Please make your pull requests against the master branch.

Use make specs test to test your pull request locally. When making changes to syntax checkers of a specific language, it’s also a good idea to run make LANGUAGE=language integ and check whether the tests for the particular language still work. A successful make integ is by no means mandatory for pull requests, though, we will test your changes, too.

Important

To contribute to Flycheck you must sign our CLA (Contributor License Agreement). The CLA Assistant bot will automatically ask you to do this when you open a pull request, and let’s you sign the CLA through your Github account.

We require this process mostly to make you aware of the licensing implications of contributing to Flycheck and to obtain your explicit approval of our licenses for your contribution.

All pull requests are reviewed by a maintainer. Feel free to mention individual developers (e.g. @lunaryorn) to request a review from a specific person, or @flycheck/maintainers if you have general questions or if your pull request was waiting for review too long.

Additionally all pull requests go through automated tests on Travis CI which check code style, run unit tests, etc.

After the pull request was reviewed and if all tests passed maintainers will leave a LGTM comment at which point the pull request is ready for being merged.

Commit guidelines

The art of writing good commit messages is a wide subject. This model commit message illustrates our style:

Fix a foo bug

The first line is the summary, 50 characters or less.  Write in the
imperative and in present tense: “Fix bug”, not “fixed bug” or “fixes
bug”.

After the summary more paragraphs with detailed explanations may follow,
wrapped at 72 characters.  Separate multiple paragraphs by blank lines.

You may use simple formatting like *emphasis* or _underline_, but keep
it to a minimum.  Commit messages are not in Markdown :)
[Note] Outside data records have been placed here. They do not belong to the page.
/-
Free seat `ym-line-cbag-p1` LEAD (prover-ym-line-cbag-p1-g5-0; own items 22254 `BoxFloorAllGroups` / 22893 `ExpChartPackage2` closed), route
`ColdBoxAllGroups`, helping crux `BulkAllGroups` (stmt-QuantumFields-22255), line `dlr-chessboard-G`, lead p2's PLAN v6 work package «p1:
KernelDatumBoundsG» — part 2: deterministic majorants of the PLAN-v6 quantities and the one-scale WINDOW with datum.
-/
import Summits.QuantumFields.YangMills.Theorems.ColdBoxAllGroupsBulkAllGroupsKernelDatumBoundsGPrelims
import Summits.QuantumFields.YangMills.Theorems.ColdBoxAllGroupsBoxFloorAllGroupsExponentsG

/-!
# Crux `BulkAllGroups` (stmt-QuantumFields-22255), package «KernelDatumBoundsG», part 2: majorants at fixed `β ≥ 1` and the window

PLAN v6 (crux dir `Cruxes/BulkAllGroups/PLAN-v6.md`) fixes, for `0 < θ ≤ 1/200` (`δ = θ/5`, `A = θ/20`, `ε = 6θ`), `H = ⌈β^θ⌉`, constants
`Ca, CE` (datum package), `C₂` (chart density), `D` (colours): `r = Ca·β^{3θ+θ/5−1/2}`, `B = CE(2H+3)⁴β^{2(θ/5)−1}`,
`L = (12H²+2H+1)(√2·√(β^{2(6θ)−1}) + 8r)`, `m = 2L`, `ℓ = 2C₂m²`, `τ = 190βm³`, `w = 120(2H+1)⁴τ + 4(2H+1)⁴ℓ`, `R = β^{6θ}/(4(√D+1))`,
`R' = √(βB) + 4√β·r`, `mE = √D(12H²+2H+1)((R+R') + 4√β·r)/√β`, `P = 240D(2H+1)⁴e^{−R²/2}`, `M = β^{2(6θ)}`, `K₁ = 2D(R'²+2)`, `K₂ = 3D²(R'⁴+11)`.
This file records, at every `β ≥ 1`, the monomial majorants of `w`, `τ`, `K₁, K₂, K₁², 2(1+2D²(R'⁴+3))`, `P`, `√P` (from part 1), and derives the
WINDOW (`mE ≤ m`, `(D/2)(R+R')²/β + 190mE³ < β^{2(6θ)−1}`) from three monomial smallness conditions at `β`; part 3 (`…KernelDatumBoundsG`) makes
everything eventual.  Pure real analysis; no sorry; no definition; standard axioms.  NOT a claim about the mass gap: rung-level support (R2xi-G `XiPow`,
RECORD label); the Yang–Mills mass gap is NOT proved by any of this.
-/

set_option autoImplicit false

noncomputable section

open Filter Topology Finset Real

namespace Summit.QuantumFields.YangMills.Theorems.ColdBoxAllGroups

open Summit.QuantumFields.YangMills.Theorems.WeakCouplingRates

variable {β θ Ca CE C₂ : ℝ}

/-! ## `rpow` spellings -/

/-- `β^{2(6θ)} = β^{12θ}`. -/
theorem rpow_two_mul_six (β θ : ℝ) : β ^ (2 * (6 * θ)) = β ^ (12 * θ) := by
  congr 1; ring

/-- `(β^{2(6θ)})² = β^{24θ}` (`β ≥ 0`). -/
theorem rpow_two_mul_six_sq (hβ : 0 ≤ β) (θ : ℝ) : (β ^ (2 * (6 * θ))) ^ 2 = β ^ (24 * θ) := by
  rw [← Real.rpow_natCast, ← Real.rpow_mul hβ]; congr 1; push_cast; ring

/-! ## Majorants of the tilt, the cubic remainder, the moment constants and the bad mass at fixed `β ≥ 1` -/

/-- **The tilt size** `w ≤ A₁β^{28θ−1/2} + A₂β^{20θ−1}`, `A₁ = 120·625·190·cm³`, `A₂ = 4·625·2C₂·cm²`, `cm = 106(√2+8Ca)`. -/
theorem tiltD_majorant (hβ : 1 ≤ β) (hθ : 0 ≤ θ) (hCa : 0 ≤ Ca) (hC₂ : 0 ≤ C₂) :
    (120 * (2 * (⌈β ^ θ⌉₊ : ℝ) + 1) ^ 4 * (190 * β * (2 * ((12 * (⌈β ^ θ⌉₊ : ℝ) ^ 2 + 2 * ⌈β ^ θ⌉₊ + 1) * (Real.sqrt 2 * Real.sqrt (β ^ (2 * (6 * θ) - 1)) + 8 * (Ca * β ^ (3 * θ + θ / 5 - 1 / 2))))) ^ 3) + 4 * (2 * (⌈β ^ θ⌉₊ : ℝ) + 1) ^ 4 * (2 * C₂ * (2 * ((12 * (⌈β ^ θ⌉₊ : ℝ) ^ 2 + 2 * ⌈β ^ θ⌉₊ + 1) * (Real.sqrt 2 * Real.sqrt (β ^ (2 * (6 * θ) - 1)) + 8 * (Ca * β ^ (3 * θ + θ / 5 - 1 / 2))))) ^ 2)) ≤
      (120 * 625 * 190 * (106 * (Real.sqrt 2 + 8 * Ca)) ^ 3) * β ^ (28 * θ - 1 / 2) + (4 * 625 * (2 * C₂) * (106 * (Real.sqrt 2 + 8 * Ca)) ^ 2) * β ^ (20 * θ - 1) :=
  tiltD_le hβ hθ hC₂ (linkRadiusD_nonneg β θ Ca hCa (by linarith)) (linkRadiusD_le hβ hθ hCa)

/-- **The cubic remainder** `τ = 190βm³ ≤ 190cm³β^{24θ−1/2}`. -/
theorem cubicD_majorant (hβ : 1 ≤ β) (hθ : 0 ≤ θ) (hCa : 0 ≤ Ca) :
    (190 * β * (2 * ((12 * (⌈β ^ θ⌉₊ : ℝ) ^ 2 + 2 * ⌈β ^ θ⌉₊ + 1) * (Real.sqrt 2 * Real.sqrt (β ^ (2 * (6 * θ) - 1)) + 8 * (Ca * β ^ (3 * θ + θ / 5 - 1 / 2))))) ^ 3) ≤ 190 * (106 * (Real.sqrt 2 + 8 * Ca)) ^ 3 * β ^ (24 * θ - 1 / 2) :=
  (cubicD_le hβ (linkRadiusD_nonneg β θ Ca hCa (by linarith)) (linkRadiusD_le hβ hθ hCa)).1

/-- The scaled background bound is nonnegative. -/
theorem backgroundD_nonneg (hβ : 0 ≤ β) (hCa : 0 ≤ Ca) (θ CE : ℝ) : 0 ≤ (Real.sqrt (β * (CE * (2 * (⌈β ^ θ⌉₊ : ℝ) + 3) ^ 4 * β ^ (2 * (θ / 5) - 1))) + 4 * (Real.sqrt β * (Ca * β ^ (3 * θ + θ / 5 - 1 / 2)))) := by
  have : 0 ≤ Ca * β ^ (3 * θ + θ / 5 - 1 / 2) := mul_nonneg hCa (Real.rpow_nonneg hβ _)
  positivity

/-- **The moment constants** `K₁ ≤ k₁β^{2c}`, `K₂ ≤ k₂β^{4c}`, `K₁² ≤ k₃β^{4c}`, `2(1+2D²(R'⁴+3)) ≤ k₄β^{4c}` (`c = 3θ+θ/5`, `cR = 49√CE+4Ca`). -/
theorem momentsD_majorant (D : ℕ) (hβ : 1 ≤ β) (hθ : 0 ≤ θ) (hCa : 0 ≤ Ca) :
    (2 * (D : ℝ) * ((Real.sqrt (β * (CE * (2 * (⌈β ^ θ⌉₊ : ℝ) + 3) ^ 4 * β ^ (2 * (θ / 5) - 1))) + 4 * (Real.sqrt β * (Ca * β ^ (3 * θ + θ / 5 - 1 / 2)))) ^ 2 + 2)) ≤ (2 * (D : ℝ) * ((49 * Real.sqrt CE + 4 * Ca) ^ 2 + 2)) * β ^ (2 * (3 * θ + θ / 5)) ∧
      (3 * (D : ℝ) ^ 2 * ((Real.sqrt (β * (CE * (2 * (⌈β ^ θ⌉₊ : ℝ) + 3) ^ 4 * β ^ (2 * (θ / 5) - 1))) + 4 * (Real.sqrt β * (Ca * β ^ (3 * θ + θ / 5 - 1 / 2)))) ^ 4 + 11)) ≤ (3 * (D : ℝ) ^ 2 * ((49 * Real.sqrt CE + 4 * Ca) ^ 4 + 11)) * β ^ (4 * (3 * θ + θ / 5)) ∧
      (2 * (D : ℝ) * ((Real.sqrt (β * (CE * (2 * (⌈β ^ θ⌉₊ : ℝ) + 3) ^ 4 * β ^ (2 * (θ / 5) - 1))) + 4 * (Real.sqrt β * (Ca * β ^ (3 * θ + θ / 5 - 1 / 2)))) ^ 2 + 2)) ^ 2 ≤ (4 * (D : ℝ) ^ 2 * ((49 * Real.sqrt CE + 4 * Ca) ^ 2 + 2) ^ 2) * β ^ (4 * (3 * θ + θ / 5)) ∧
      2 * (1 + 2 * (D : ℝ) ^ 2 * ((Real.sqrt (β * (CE * (2 * (⌈β ^ θ⌉₊ : ℝ) + 3) ^ 4 * β ^ (2 * (θ / 5) - 1))) + 4 * (Real.sqrt β * (Ca * β ^ (3 * θ + θ / 5 - 1 / 2)))) ^ 4 + 3)) ≤ (2 * (1 + 2 * (D : ℝ) ^ 2 * ((49 * Real.sqrt CE + 4 * Ca) ^ 4 + 3))) * β ^ (4 * (3 * θ + θ / 5)) :=
  momentsD_le D hβ (by positivity) (backgroundD_nonneg (by linarith) hCa θ CE) (backgroundD_le hβ hθ hCa)

/-- **The bad mass** `P ≤ 150000·D·β^{4θ}e^{−b₀β^{12θ}}` and `√P ≤ √(150000D)·β^{2θ}e^{−(b₀/2)β^{12θ}}` (`b₀ = 1/(32(√D+1)²)`). -/
theorem badMassD_majorant (D : ℕ) (hβ : 1 ≤ β) (hθ : 0 ≤ θ) :
    (240 * (D : ℝ) * (2 * (⌈β ^ θ⌉₊ : ℝ) + 1) ^ 4 * Real.exp (-(β ^ (6 * θ) / (4 * (Real.sqrt D + 1))) ^ 2 / 2)) ≤ 150000 * (D : ℝ) * β ^ (4 * θ) * Real.exp (-((1 / (32 * (Real.sqrt D + 1) ^ 2)) * β ^ (12 * θ))) ∧
      Real.sqrt (240 * (D : ℝ) * (2 * (⌈β ^ θ⌉₊ : ℝ) + 1) ^ 4 * Real.exp (-(β ^ (6 * θ) / (4 * (Real.sqrt D + 1))) ^ 2 / 2)) ≤ Real.sqrt (150000 * (D : ℝ)) * β ^ (2 * θ) * Real.exp (-((1 / (64 * (Real.sqrt D + 1) ^ 2)) * β ^ (12 * θ))) := by
  rw [exp_neg_sq_div_two_eq]
  exact ⟨badMassD_le D hβ hθ, sqrt_badMassD_le D hβ hθ⟩

/-! ## The window -/

/-- **The Gaussian chart bound is inside the link window** once `√D(cR+4Ca)β^{3θ+θ/5−1/2} ≤ β^{6θ−1/2}/4`: then `mE ≤ m`, `0 ≤ mE ≤ (53/2)β^{8θ−1/2}`. -/
theorem mED_majorant (D : ℕ) (hβ : 1 ≤ β) (hθ : 0 ≤ θ) (hCa : 0 ≤ Ca)
    (haux : Real.sqrt D * ((49 * Real.sqrt CE + 4 * Ca) + 4 * Ca) * β ^ (3 * θ + θ / 5 - 1 / 2) ≤ β ^ (6 * θ - 1 / 2) / 4) :
    (Real.sqrt D * ((12 * (⌈β ^ θ⌉₊ : ℝ) ^ 2 + 2 * ⌈β ^ θ⌉₊ + 1) * (((β ^ (6 * θ) / (4 * (Real.sqrt D + 1))) + (Real.sqrt (β * (CE * (2 * (⌈β ^ θ⌉₊ : ℝ) + 3) ^ 4 * β ^ (2 * (θ / 5) - 1))) + 4 * (Real.sqrt β * (Ca * β ^ (3 * θ + θ / 5 - 1 / 2))))) + 4 * (Real.sqrt β * (Ca * β ^ (3 * θ + θ / 5 - 1 / 2))))) / Real.sqrt β) ≤ (2 * ((12 * (⌈β ^ θ⌉₊ : ℝ) ^ 2 + 2 * ⌈β ^ θ⌉₊ + 1) * (Real.sqrt 2 * Real.sqrt (β ^ (2 * (6 * θ) - 1)) + 8 * (Ca * β ^ (3 * θ + θ / 5 - 1 / 2))))) ∧
      (Real.sqrt D * ((12 * (⌈β ^ θ⌉₊ : ℝ) ^ 2 + 2 * ⌈β ^ θ⌉₊ + 1) * (((β ^ (6 * θ) / (4 * (Real.sqrt D + 1))) + (Real.sqrt (β * (CE * (2 * (⌈β ^ θ⌉₊ : ℝ) + 3) ^ 4 * β ^ (2 * (θ / 5) - 1))) + 4 * (Real.sqrt β * (Ca * β ^ (3 * θ + θ / 5 - 1 / 2))))) + 4 * (Real.sqrt β * (Ca * β ^ (3 * θ + θ / 5 - 1 / 2))))) / Real.sqrt β) ≤ 53 / 2 * β ^ (8 * θ - 1 / 2) ∧ 0 ≤ (Real.sqrt D * ((12 * (⌈β ^ θ⌉₊ : ℝ) ^ 2 + 2 * ⌈β ^ θ⌉₊ + 1) * (((β ^ (6 * θ) / (4 * (Real.sqrt D + 1))) + (Real.sqrt (β * (CE * (2 * (⌈β ^ θ⌉₊ : ℝ) + 3) ^ 4 * β ^ (2 * (θ / 5) - 1))) + 4 * (Real.sqrt β * (Ca * β ^ (3 * θ + θ / 5 - 1 / 2))))) + 4 * (Real.sqrt β * (Ca * β ^ (3 * θ + θ / 5 - 1 / 2))))) / Real.sqrt β) := by
  have hβ0 : 0 < β := by linarith
  have hr0 : 0 ≤ Ca * β ^ (3 * θ + θ / 5 - 1 / 2) := mul_nonneg hCa (Real.rpow_nonneg hβ0.le _)
  have hR'0 := backgroundD_nonneg hβ0.le hCa θ CE
  have h1 := mED_le D hβ hθ hCa (backgroundD_le (CE := CE) hβ hθ hCa)
  obtain ⟨-, -, -, -, hP⟩ := box_counts hβ hθ
  set PH : ℝ := 12 * (⌈β ^ θ⌉₊ : ℝ) ^ 2 + 2 * ⌈β ^ θ⌉₊ + 1 with hPH
  have hPH0 : 0 ≤ PH := by positivity
  have hpos : 0 ≤ β ^ (6 * θ - 1 / 2) := Real.rpow_nonneg hβ0.le _
  have h2 : (Real.sqrt D * ((12 * (⌈β ^ θ⌉₊ : ℝ) ^ 2 + 2 * ⌈β ^ θ⌉₊ + 1) * (((β ^ (6 * θ) / (4 * (Real.sqrt D + 1))) + (Real.sqrt (β * (CE * (2 * (⌈β ^ θ⌉₊ : ℝ) + 3) ^ 4 * β ^ (2 * (θ / 5) - 1))) + 4 * (Real.sqrt β * (Ca * β ^ (3 * θ + θ / 5 - 1 / 2))))) + 4 * (Real.sqrt β * (Ca * β ^ (3 * θ + θ / 5 - 1 / 2))))) / Real.sqrt β) ≤ PH * (β ^ (6 * θ - 1 / 2) / 2) := by
    refine h1.trans (mul_le_mul_of_nonneg_left ?_ hPH0)
    linarith
  refine ⟨h2.trans ?_, h2.trans ?_, by positivity⟩
  · -- `PH·β^{6θ−1/2}/2 ≤ m = 2PH(√2 β^{6θ−1/2} + 8r)`
    rw [sqrt_rpow_twelve hβ0.le]
    have hs2 : (1 : ℝ) ≤ Real.sqrt 2 := Real.one_le_sqrt.2 (by norm_num)
    have : β ^ (6 * θ - 1 / 2) / 2 ≤ 2 * (Real.sqrt 2 * β ^ (6 * θ - 1 / 2) + 8 * (Ca * β ^ (3 * θ + θ / 5 - 1 / 2))) := by nlinarith
    calc PH * (β ^ (6 * θ - 1 / 2) / 2) ≤ PH * (2 * (Real.sqrt 2 * β ^ (6 * θ - 1 / 2) + 8 * (Ca * β ^ (3 * θ + θ / 5 - 1 / 2)))) :=
          mul_le_mul_of_nonneg_left this hPH0
      _ = _ := by ring
  · have hy2 : (β ^ θ) ^ 2 = β ^ (2 * θ) := by rw [rpow_theta_pow hβ0.le 2]; norm_num
    have hsplit : β ^ (2 * θ) * β ^ (6 * θ - 1 / 2) = β ^ (8 * θ - 1 / 2) := by rw [← Real.rpow_add hβ0]; ring_nf
    calc PH * (β ^ (6 * θ - 1 / 2) / 2) ≤ 53 * (β ^ θ) ^ 2 * (β ^ (6 * θ - 1 / 2) / 2) := by gcongr
      _ = 53 / 2 * (β ^ (2 * θ) * β ^ (6 * θ - 1 / 2)) := by rw [hy2]; ring
      _ = 53 / 2 * β ^ (8 * θ - 1 / 2) := by rw [hsplit]

/-- **The one-scale window with datum** from three monomial smallness conditions at `β ≥ 1`. -/
theorem windowD_of (D : ℕ) (hβ : 1 ≤ β) (hθ : 0 ≤ θ) (hCa : 0 ≤ Ca)
    (haux1 : Real.sqrt D * ((49 * Real.sqrt CE + 4 * Ca) + 4 * Ca) * β ^ (3 * θ + θ / 5 - 1 / 2) ≤ β ^ (6 * θ - 1 / 2) / 4)
    (haux2 : (49 * Real.sqrt CE + 4 * Ca) * β ^ (3 * θ + θ / 5) ≤ β ^ (6 * θ) / (4 * (Real.sqrt D + 1)))
    (haux3 : 190 * (53 / 2) ^ 3 * β ^ (24 * θ - 3 / 2) ≤ β ^ (12 * θ - 1) / 2) :
    (D : ℝ) / 2 * ((β ^ (6 * θ) / (4 * (Real.sqrt D + 1))) + (Real.sqrt (β * (CE * (2 * (⌈β ^ θ⌉₊ : ℝ) + 3) ^ 4 * β ^ (2 * (θ / 5) - 1))) + 4 * (Real.sqrt β * (Ca * β ^ (3 * θ + θ / 5 - 1 / 2))))) ^ 2 / β + 190 * (Real.sqrt D * ((12 * (⌈β ^ θ⌉₊ : ℝ) ^ 2 + 2 * ⌈β ^ θ⌉₊ + 1) * (((β ^ (6 * θ) / (4 * (Real.sqrt D + 1))) + (Real.sqrt (β * (CE * (2 * (⌈β ^ θ⌉₊ : ℝ) + 3) ^ 4 * β ^ (2 * (θ / 5) - 1))) + 4 * (Real.sqrt β * (Ca * β ^ (3 * θ + θ / 5 - 1 / 2))))) + 4 * (Real.sqrt β * (Ca * β ^ (3 * θ + θ / 5 - 1 / 2))))) / Real.sqrt β) ^ 3 < β ^ (2 * (6 * θ) - 1) := by
  have hβ0 : 0 < β := by linarith
  obtain ⟨-, hmE, hmE0⟩ := mED_majorant (CE := CE) D hβ hθ hCa haux1
  have hR'0 := backgroundD_nonneg hβ0.le hCa θ CE
  have hR' : (Real.sqrt (β * (CE * (2 * (⌈β ^ θ⌉₊ : ℝ) + 3) ^ 4 * β ^ (2 * (θ / 5) - 1))) + 4 * (Real.sqrt β * (Ca * β ^ (3 * θ + θ / 5 - 1 / 2)))) ≤ (β ^ (6 * θ) / (4 * (Real.sqrt D + 1))) := (backgroundD_le hβ hθ hCa).trans haux2
  have hR0 : 0 ≤ (β ^ (6 * θ) / (4 * (Real.sqrt D + 1))) := by positivity
  have hD1 : (0 : ℝ) < Real.sqrt D + 1 := by positivity
  have hDle : (D : ℝ) ≤ (Real.sqrt D + 1) ^ 2 := by
    have h := Real.sq_sqrt (Nat.cast_nonneg D : (0 : ℝ) ≤ D)
    nlinarith [Real.sqrt_nonneg (D : ℝ)]
  -- first term: `(D/2)(R+R')²/β ≤ 2D R²/β ≤ β^{12θ−1}/8`
  have hsum : ((β ^ (6 * θ) / (4 * (Real.sqrt D + 1))) + (Real.sqrt (β * (CE * (2 * (⌈β ^ θ⌉₊ : ℝ) + 3) ^ 4 * β ^ (2 * (θ / 5) - 1))) + 4 * (Real.sqrt β * (Ca * β ^ (3 * θ + θ / 5 - 1 / 2))))) ^ 2 ≤ (2 * (β ^ (6 * θ) / (4 * (Real.sqrt D + 1)))) ^ 2 := pow_le_pow_left₀ (by positivity) (by linarith) 2
  have hRsq : (2 * (β ^ (6 * θ) / (4 * (Real.sqrt D + 1)))) ^ 2 = β ^ (12 * θ) / (4 * (Real.sqrt D + 1) ^ 2) := by
    rw [mul_pow, div_pow, ← Real.rpow_natCast (β ^ (6 * θ)) 2, ← Real.rpow_mul hβ0.le,
      show 6 * θ * ((2 : ℕ) : ℝ) = 12 * θ by push_cast; ring]
    field_simp
    ring
  have h12 : β ^ (12 * θ) / β = β ^ (12 * θ - 1) := by rw [Real.rpow_sub_one hβ0.ne']
  have hfirst : (D : ℝ) / 2 * ((β ^ (6 * θ) / (4 * (Real.sqrt D + 1))) + (Real.sqrt (β * (CE * (2 * (⌈β ^ θ⌉₊ : ℝ) + 3) ^ 4 * β ^ (2 * (θ / 5) - 1))) + 4 * (Real.sqrt β * (Ca * β ^ (3 * θ + θ / 5 - 1 / 2))))) ^ 2 / β ≤ β ^ (12 * θ - 1) / 8 := by
    have hD0 : (0 : ℝ) ≤ (D : ℝ) / 2 := by positivity
    calc (D : ℝ) / 2 * ((β ^ (6 * θ) / (4 * (Real.sqrt D + 1))) + (Real.sqrt (β * (CE * (2 * (⌈β ^ θ⌉₊ : ℝ) + 3) ^ 4 * β ^ (2 * (θ / 5) - 1))) + 4 * (Real.sqrt β * (Ca * β ^ (3 * θ + θ / 5 - 1 / 2))))) ^ 2 / β ≤ (D : ℝ) / 2 * (2 * (β ^ (6 * θ) / (4 * (Real.sqrt D + 1)))) ^ 2 / β := by gcongr
      _ = (D : ℝ) / (8 * (Real.sqrt D + 1) ^ 2) * (β ^ (12 * θ) / β) := by rw [hRsq]; field_simp; ring
      _ ≤ 1 / 8 * (β ^ (12 * θ) / β) := by
          refine mul_le_mul_of_nonneg_right ?_ (by positivity)
          rw [div_le_iff₀ (by positivity)]; linarith
      _ = β ^ (12 * θ - 1) / 8 := by rw [h12]; ring
  -- second term: `190 mE³ ≤ 190 (53/2)³ β^{24θ−3/2} ≤ β^{12θ−1}/2`
  have hcube : (Real.sqrt D * ((12 * (⌈β ^ θ⌉₊ : ℝ) ^ 2 + 2 * ⌈β ^ θ⌉₊ + 1) * (((β ^ (6 * θ) / (4 * (Real.sqrt D + 1))) + (Real.sqrt (β * (CE * (2 * (⌈β ^ θ⌉₊ : ℝ) + 3) ^ 4 * β ^ (2 * (θ / 5) - 1))) + 4 * (Real.sqrt β * (Ca * β ^ (3 * θ + θ / 5 - 1 / 2))))) + 4 * (Real.sqrt β * (Ca * β ^ (3 * θ + θ / 5 - 1 / 2))))) / Real.sqrt β) ^ 3 ≤ (53 / 2 * β ^ (8 * θ - 1 / 2)) ^ 3 := pow_le_pow_left₀ hmE0 hmE 3
  have hcube' : (53 / 2 * β ^ (8 * θ - 1 / 2)) ^ 3 = (53 / 2) ^ 3 * β ^ (24 * θ - 3 / 2) := by
    rw [mul_pow, ← Real.rpow_natCast (β ^ (8 * θ - 1 / 2)) 3, ← Real.rpow_mul hβ0.le]; congr 2; push_cast; ring
  have hsecond : 190 * (Real.sqrt D * ((12 * (⌈β ^ θ⌉₊ : ℝ) ^ 2 + 2 * ⌈β ^ θ⌉₊ + 1) * (((β ^ (6 * θ) / (4 * (Real.sqrt D + 1))) + (Real.sqrt (β * (CE * (2 * (⌈β ^ θ⌉₊ : ℝ) + 3) ^ 4 * β ^ (2 * (θ / 5) - 1))) + 4 * (Real.sqrt β * (Ca * β ^ (3 * θ + θ / 5 - 1 / 2))))) + 4 * (Real.sqrt β * (Ca * β ^ (3 * θ + θ / 5 - 1 / 2))))) / Real.sqrt β) ^ 3 ≤ β ^ (12 * θ - 1) / 2 := by
    calc 190 * (Real.sqrt D * ((12 * (⌈β ^ θ⌉₊ : ℝ) ^ 2 + 2 * ⌈β ^ θ⌉₊ + 1) * (((β ^ (6 * θ) / (4 * (Real.sqrt D + 1))) + (Real.sqrt (β * (CE * (2 * (⌈β ^ θ⌉₊ : ℝ) + 3) ^ 4 * β ^ (2 * (θ / 5) - 1))) + 4 * (Real.sqrt β * (Ca * β ^ (3 * θ + θ / 5 - 1 / 2))))) + 4 * (Real.sqrt β * (Ca * β ^ (3 * θ + θ / 5 - 1 / 2))))) / Real.sqrt β) ^ 3 ≤ 190 * ((53 / 2) ^ 3 * β ^ (24 * θ - 3 / 2)) := by rw [← hcube']; gcongr
      _ = 190 * (53 / 2) ^ 3 * β ^ (24 * θ - 3 / 2) := by ring
      _ ≤ β ^ (12 * θ - 1) / 2 := haux3
  have hpos : 0 < β ^ (12 * θ - 1) := Real.rpow_pos_of_pos hβ0 _
  rw [show (2 : ℝ) * (6 * θ) - 1 = 12 * θ - 1 by ring]
  linarith

end Summit.QuantumFields.YangMills.Theorems.ColdBoxAllGroups

end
Commit messages may reference issues by number, like this: See GH-42.
Please use `GH-` to prefix issue numbers.  You may also close issues
like this: Fixes GH-42 and closes GH-42.

Git Commit and Magit provide Emacs mode for Git commit messages, which helps you to comply to these guidelines.

Writing documentation

Documentation improvements are very welcome. Flycheck’s manual is written in reStructuredText and built with Sphinx. The source of the manual resides in the doc/ directory.

You need Python 3.4 or newer to install Sphinx for Flycheck’s documentation. On OS X it is recommended that you use Homebrew to install the latest Python version with brew install python3. On Linux you should be able to obtain Python 3.4 from the package manager of your distribution.

With Python 3 installed change into the doc/ directory and run make init to install Sphinx and related tools required for Flycheck’s documentation. We recommend that you use virtualenv to avoid a global installation of Python modules. make init will warn you if you do not.

When editing documentation run make html-auto to view the results of your edits. This target runs a local webserver at http://localhost:8000 which serves the HTML documentation and watches the documentation sources for changes to rebuild automatically. When you finished your edits it is a good idea to run make linkcheck to verify all links in the documentation. Note that this target can take a while especially when run on a clean build.

Run make help to see a list of all available Make targets for the documentation.

Documentation pull requests work in the same way as other pull requests. To find documentation issues sort by the documentation label.

Issue management

We use Github labels for basic issue management:

  • The red “bug” label denotes critical bugs in Flycheck that must be fixed urgently.
  • Violet labels describe the area of Flycheck the issue belongs to.
  • The green “beginner friendly” label denotes easy tasks for newcomers to the project.
  • Orange labels denote blockers.
  • Grey labels indicate resolutions to issues.

Out of tree contributions

There are many ways that you can contribute to Flycheck that go beyond this repository.

Answer questions in our Gitter channel or on StackExchange.

Participate in Flycheck discussions in other Emacs communities and help users with troubles.

Write extensions for Flycheck.


This contributing guide is heavily inspired by Rust’s excellent contributing information.